Maybe eventually we will have to innovate and find new ways to do our work together. Maybe we’ll have to be creative and resilient and all the things our employers are urging us to be already, now, today. But for right now, we’ll just wait and see. We’ll take it day by day. We’ll make dens.

Going inside

And, it turns out that we made ourselves a den, too. It turns out we haven’t entirely gone away, we’ve just gone inside. Like we’ve been asked to, as my son regularly reminds me. We do meet on Zoom or Whatsapp and on Facebook or Twitter to check on one another. To hear about how things are going in our corners of the world, to laugh at the latest ways our children are slowly driving us crazy, to rage at Amazon’s profit margins, and to see each other’s faces. We don’t talk about our project specifically, but often we do talk about the ideas that underpin it. The ideas that we all care about and that brought us together and from which we’ve become friends as well as collaborators. I think this being inside together (but apart) – an inside together that comes without to do lists and expectations, with patience and a willingness to listen, care and support – means that when the day by day makes it possible for us to go outside again, to have a more public-facing element to our work and to start our activities together in earnest, we’ll do so from a place of trust and energy. We’ll have more fun and we might also do a better job of the work. We’ll hopefully be more attuned to each other’s realities and be able to work respectfully together in a way that continues to give us each permission for things to be how they are and maybe also allows us to get something done.
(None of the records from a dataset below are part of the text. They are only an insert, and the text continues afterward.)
open Classical in
/-- ★★★ **KEYS PINNED AT ANY FINITE SET OF LEVELS ON BAŁABAN's LABEL TOWER, BY VALUE — one Peierls factor per pinned cube of every pinned level, up to the
`1∕#J`-th root.**  There are level-indexed constants `δ_k > 0`, `C_k ≥ 0` (module 8's `gibbsMeasure_largeFieldCells_dist1_iterAvgFun_le` at level `k`,
functions of `N`, `F.L`, `k`) such that: for `g₀⁻² ≥ 4N`, every `E₀`, `A₁`, every `ζ` obeying the two displayed laws with (O4)-measurable label weights, every
NON-EMPTY finite set `J` of levels `< K`, level-indexed finite families `D j` of χ_{j+1}-cubes with regularity letters on pairwise disjoint regions `R j c`
of at most `m j` level-`(j+1)` plaquettes and thresholds `ε j ≥ 0` (`j ∈ J`), every cutoff `K′` with `j < K′` for all `j ∈ J`, and every label-family
pattern `E` pinning `D j` at the levels `j ∈ J` and free at every other level:
`Σ_{h ∈ admS (labelTowerOfRecord A₁ ζ) (labelPattern E) K′} ∫ eterm ρ₀ K′ h dμ_{K′}
   ≤ (Π_{j∈J} ((m_j·e^{C_{j+1}δ_{j+1} − δ_{j+1}g₀⁻²ε_j²∕(2N)})^{#D_j})^{1∕#J}) · ∫ ρ₀ dU₀`
(module 9's reduction + §1 + module 8 §2 at every pinned level). [folklore] -/
theorem sum_admS_integral_le_labelTower_manyLevels_byValue :
    ∃ δf : ℕ → ℝ, (∀ k, 0 < δf k) ∧ ∃ Cf : ℕ → ℝ, (∀ k, 0 ≤ Cf k) ∧ ∀ (g₀ E₀ A₁ : ℝ), 4 * N ≤ g₀⁻¹ ^ 2 →
      ∀ {ζ : ZetaOfRecord F N ν M}, IsZetaUnity F N ν M ζ → IsZetaAbsLeOne F N ν M ζ →
      (∀ (k : ℕ) (s : SeqOfRecord F ν M g p.K k) (t : LbOfRecord F ν p g k),
        Measurable fun z : cfgOfRecord F N p.K (k + 1) × cfgOfRecord F N p.K k => ωOfRecord F N ν M p g k A₁ ζ s t z.2 z.1) →
      ∀ (J : Finset ℕ), J.Nonempty → (∀ j ∈ J, j < p.K) →
      ∀ (D : (j : ℕ) → Finset (Iχ F ν p g j)) (R : (j : ℕ) → Iχ F ν p g j → Finset (Plaq (F.P p.K) (j + 1))) (m : ℕ → ℕ) (ε : ℕ → ℝ),
        (∀ j ∈ J, 0 ≤ ε j) → (∀ j ∈ J, ∀ c ∈ D j, (R j c).card ≤ m j) →
        (∀ j ∈ J, ∀ c₁ ∈ D j, ∀ c₂ ∈ D j, c₁ ≠ c₂ → Disjoint (R j c₁) (R j c₂)) →
        (∀ j ∈ J, ∀ c ∈ D j, ∀ V' : GaugeField (F.P p.K) (j + 1) (SU N),
          (∀ p' ∈ R j c, dist1 (GaugeField.plaqHol V' p') < ε j) → chiFactor F N ν p g j c V' = 1) →
      ∀ (K' : ℕ), (∀ j ∈ J, j < K') → ∀ (E : (j : ℕ) → (Fin j → LabelPat F ν p g) → Finset (LbOfRecord F ν p g j)),
        (∀ j ∈ J, ∀ h t, t ∈ E j h → D j ⊆ t.1) → (∀ j, j ∉ J → ∀ h, E j h = Finset.univ) →
        ∑ h ∈ admS (labelTowerOfRecord F N ν M p g A₁ ζ) (labelPattern F ν p g E) K',
            ∫ x, (labelTowerOfRecord F N ν M p g A₁ ζ).eterm (rhoZeroOfRecord F N p.K g₀ E₀) K' h x ∂(lawOfRecord F N p.K K') ≤
          (∏ j ∈ J, (((m j : ℝ) * Real.exp (Cf (j + 1) * δf (j + 1) -
              δf (j + 1) * g₀⁻¹ ^ 2 * (ε j ^ 2 / (2 * (Fintype.card (Fin N) : ℝ))))) ^ (D j).card) ^ ((J.card : ℝ)⁻¹)) *
            ∫ U, rhoZeroOfRecord F N p.K g₀ E₀ U ∂(fieldMeasure (F.P p.K) 0 (SU N)) := by
  have h8 := fun k => gibbsMeasure_largeFieldCells_dist1_iterAvgFun_le N F.L k
  choose δf hδf Cf hCf h8 using h8
  refine ⟨δf, hδf, Cf, hCf, fun g₀ E₀ A₁ hg ζ hζu hζ hω J hJ hJK D R m ε hε hm hdisj hreg K' hJK' E hEpin hEfree => ?_⟩
  have key := sum_admS_integral_labelTower_le_gibbsReal_mul F N ν M p g g₀ E₀ A₁ hζu hζ hω J D R ε hreg E hEpin hEfree K'
  refine key.trans (mul_le_mul_of_nonneg_right ?_ (integral_nonneg fun U => (rhoZeroOfRecord_pos F N p.K g₀ E₀ U).le))
  haveI := T4GenFunBounds.isProbabilityMeasure_gibbsMeasure (G := SU N) (F.P p.K) (sq_nonneg g₀⁻¹)
  -- the one-level cells events of the pinned levels, read on the bare field
  let Ev : ℕ → Set (cfgOfRecord F N p.K 0) := fun j =>
    {U : GaugeField (F.P p.K) 0 (Matrix.specialUnitaryGroup (Fin N) ℂ) | ∀ c ∈ D j, ∃ p' ∈ R j c,
      ε j ≤ dist1 (GaugeField.plaqHol
        (Averaging.iter (fun _ => BlockAveraging.blockAvg (ExpMeanLog.expMeanLogSU (n := Fin N))) (j + 1) U) p')}
  have hsub : {U : cfgOfRecord F N p.K 0 | ∀ j ∈ J, j < K' → ∀ c ∈ D j, ∃ p' ∈ R j c,
        ε j ≤ dist1 (GaugeField.plaqHol (iterMap (fun i => (avOfRecord F N p.K i).avg) (j + 1) U) p')} ⊆
      {U | ∀ j ∈ J, U ∈ Ev j} := by
    intro U hU j hj c hc
    obtain ⟨p', hp', hle⟩ := hU j hj (hJK' j hj) c hc
    refine ⟨p', hp', ?_⟩
    rw [iterMap_avOfRecord_eq] at hle
    exact hle
  refine (measureReal_mono hsub (measure_ne_top _ _)).trans ?_
  refine (measureReal_forall_mem_le_prod_rpow _ J hJ Ev).trans ?_
  -- each pinned level: module 8's cells bound at level `j + 1`, under the root
  refine Finset.prod_le_prod (fun j _ => Real.rpow_nonneg measureReal_nonneg _) fun j hj => ?_
  refine Real.rpow_le_rpow measureReal_nonneg ?_ (inv_nonneg.2 (Nat.cast_nonneg _))
  have hmK : j + 1 ≤ (F.P p.K).m + (F.P p.K).K := by
    have := hJK j hj
    simp only [T4Family.P_m, T4Family.P_K]; omega
  exact h8 (j + 1) (F.P p.K) (T4Family.P_d F p.K) (T4Family.P_L F p.K) hmK (g₀⁻¹ ^ 2) hg (ε j) (hε j hj) (D j) (R j) (m j)
    (hm j hj) (hdisj j hj)

end ManyLevels

/-! ## §3 The located wall, displayed: a multiscale cells-Peierls bound of the bare state gives the full product -/

section Wall

variable (F : T4Family) (N : ℕ) [NeZero N] (ν : Stage7Numerics) (M : ℕ) (p : B12.RunParams) (g : ℕ → ℝ)

open Classical in
/-- ★★ **THE CLASS WEIGHT IS THE FULL PRODUCT OF PEIERLS FACTORS IF THE BARE STATE OBEYS A MULTISCALE CELLS-PEIERLS BOUND** (the located wall of NE7b in the
fourth currency, as ONE displayed property of the Wilson–Gibbs measure of the bare lattice Yang–Mills field on the torus — a HYPOTHESIS, not in the
tree, not printed as a statement).  For `g₀`, `E₀`, `A₁`, `ζ` with the two laws and (O4), a finite set `J` of pinned levels with families `D j`, regions
`R j c`, thresholds `ε j` obeying the regularity letters, sizes `m j` and a rate `r ≥ 0`: IF
  (MSP) `μ_{g₀⁻²}{U | ∀ j ∈ J, j < K′ → ∀ c ∈ D j, ∃ p′ ∈ R j c, ε j ≤ |Ū^{j+1}U(∂p′) − 1|} ≤ Π_{j ∈ J, j < K′} (m_j·r)^{#D_j}`
THEN for every label-family pattern pinning `D j` at the levels `j ∈ J` and free elsewhere,
`Σ_{h ∈ admS … K′} ∫ eterm ρ₀ K′ h dμ_{K′} ≤ (Π_{j ∈ J, j < K′} (m_j·r)^{#D_j}) · ∫ ρ₀ dU₀` — module 9's reduction, one line.  What §2 and modules 9 ∕ 10
PROVE of (MSP): `#J = 1` exactly (level-dependent rate), `#J = 2` with halved tilt, general `J` up to the `1∕#J`-th root. [folklore] -/
theorem sum_admS_integral_le_labelTower_prod_of_multiscalePeierls (g₀ E₀ A₁ : ℝ) {ζ : ZetaOfRecord F N ν M}
    (hζu : IsZetaUnity F N ν M ζ) (hζ : IsZetaAbsLeOne F N ν M ζ)
    (hω : ∀ (k : ℕ) (s : SeqOfRecord F ν M g p.K k) (t : LbOfRecord F ν p g k),
      Measurable fun z : cfgOfRecord F N p.K (k + 1) × cfgOfRecord F N p.K k => ωOfRecord F N ν M p g k A₁ ζ s t z.2 z.1)
    (J : Finset ℕ) (D : (j : ℕ) → Finset (Iχ F ν p g j)) (R : (j : ℕ) → Iχ F ν p g j → Finset (Plaq (F.P p.K) (j + 1))) (ε : ℕ → ℝ)
    (hreg : ∀ j ∈ J, ∀ c ∈ D j, ∀ V' : GaugeField (F.P p.K) (j + 1) (SU N),
      (∀ p' ∈ R j c, dist1 (GaugeField.plaqHol V' p') < ε j) → chiFactor F N ν p g j c V' = 1)
    (m : ℕ → ℕ) {r : ℝ} (K' : ℕ)
    (hMSP : (T4GenFunBounds.gibbsMeasure (F.P p.K) (g₀⁻¹ ^ 2) : Measure (cfgOfRecord F N p.K 0)).real
        {U | ∀ j ∈ J, j < K' → ∀ c ∈ D j, ∃ p' ∈ R j c,
          ε j ≤ dist1 (GaugeField.plaqHol (iterMap (fun i => (avOfRecord F N p.K i).avg) (j + 1) U) p')} ≤
      ∏ j ∈ J.filter (· < K'), ((m j : ℝ) * r) ^ (D j).card)
    (E : (j : ℕ) → (Fin j → LabelPat F ν p g) → Finset (LbOfRecord F ν p g j))
    (hEpin : ∀ j ∈ J, ∀ h t, t ∈ E j h → D j ⊆ t.1) (hEfree : ∀ j, j ∉ J → ∀ h, E j h = Finset.univ) :
    ∑ h ∈ admS (labelTowerOfRecord F N ν M p g A₁ ζ) (labelPattern F ν p g E) K',
        ∫ x, (labelTowerOfRecord F N ν M p g A₁ ζ).eterm (rhoZeroOfRecord F N p.K g₀ E₀) K' h x ∂(lawOfRecord F N p.K K') ≤
      (∏ j ∈ J.filter (· < K'), ((m j : ℝ) * r) ^ (D j).card) *
        ∫ U, rhoZeroOfRecord F N p.K g₀ E₀ U ∂(fieldMeasure (F.P p.K) 0 (SU N)) :=
  (sum_admS_integral_labelTower_le_gibbsReal_mul F N ν M p g g₀ E₀ A₁ hζu hζ hω J D R ε hreg E hEpin hEfree K').trans
    (mul_le_mul_of_nonneg_right hMSP (integral_nonneg fun U => (rhoZeroOfRecord_pos F N p.K g₀ E₀ U).le))

end Wall

end Summit.QuantumFields.YangMills.BalabanUVNodes.N20ByValueLabelTowerManyLevels

end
Work for later or making pause a possibility

When we were writing the proposal for our network, we agreed underpinning values for it, aspiring for a feminist and anti-racist collaboration. And, while I’ve railed against going away or staying inside, I think that probably, for us, in the circumstances that the colleagues involved in the project find ourselves, it is probably the approach that most embodies those values we laid out to guide our work. I’m not suggesting that all international collaborative projects should go away for a while or that going away is necessarily a feminist response. But I am suggesting that it is okay for us to go away, and in some circumstances like ours, it is probably right for us to go away. And, as coronavirus has been described as a disaster for feminism and for academic careers of women and those with caring responsibilities, maybe going inside, which I found so disempowering, gendered and unfair, is a feminist response in its putting caring for each other, ourselves and our loved ones, listening and giving space, first. Looking at going away/inside from this angle also makes clear what we should put second and – as is often the case when choosing feminist and/or anti-racist courses of action – choosing to go away/inside will also create more work for us. So, instead of first turning our attention to innovation in the delivery of our planned activities, we’ll need to work to make a pause a possibility. This will involve work with funders who have already opened the doors for no-cost extensions, but not for costed ones, which will be essential for colleagues funded by our project; work with our Universities whose workload spreadsheets don’t include going away time and whose expectations for coronavirus include ‘innovation’, ‘new solutions’ and ‘one activity to keep your children busy until lunchtime’ and whose progression criteria haven’t changed to accommodate how things are. So, we’ll come outside for that additional work, in this case the work of making it okay to pause. At some point, we will also weave that work into the existing commitments of our network and we’ll use the relationships we’ve strengthened while inside at home to open new possibilities and create space to acknowledge and work within the realities of international collaboration during a pandemic.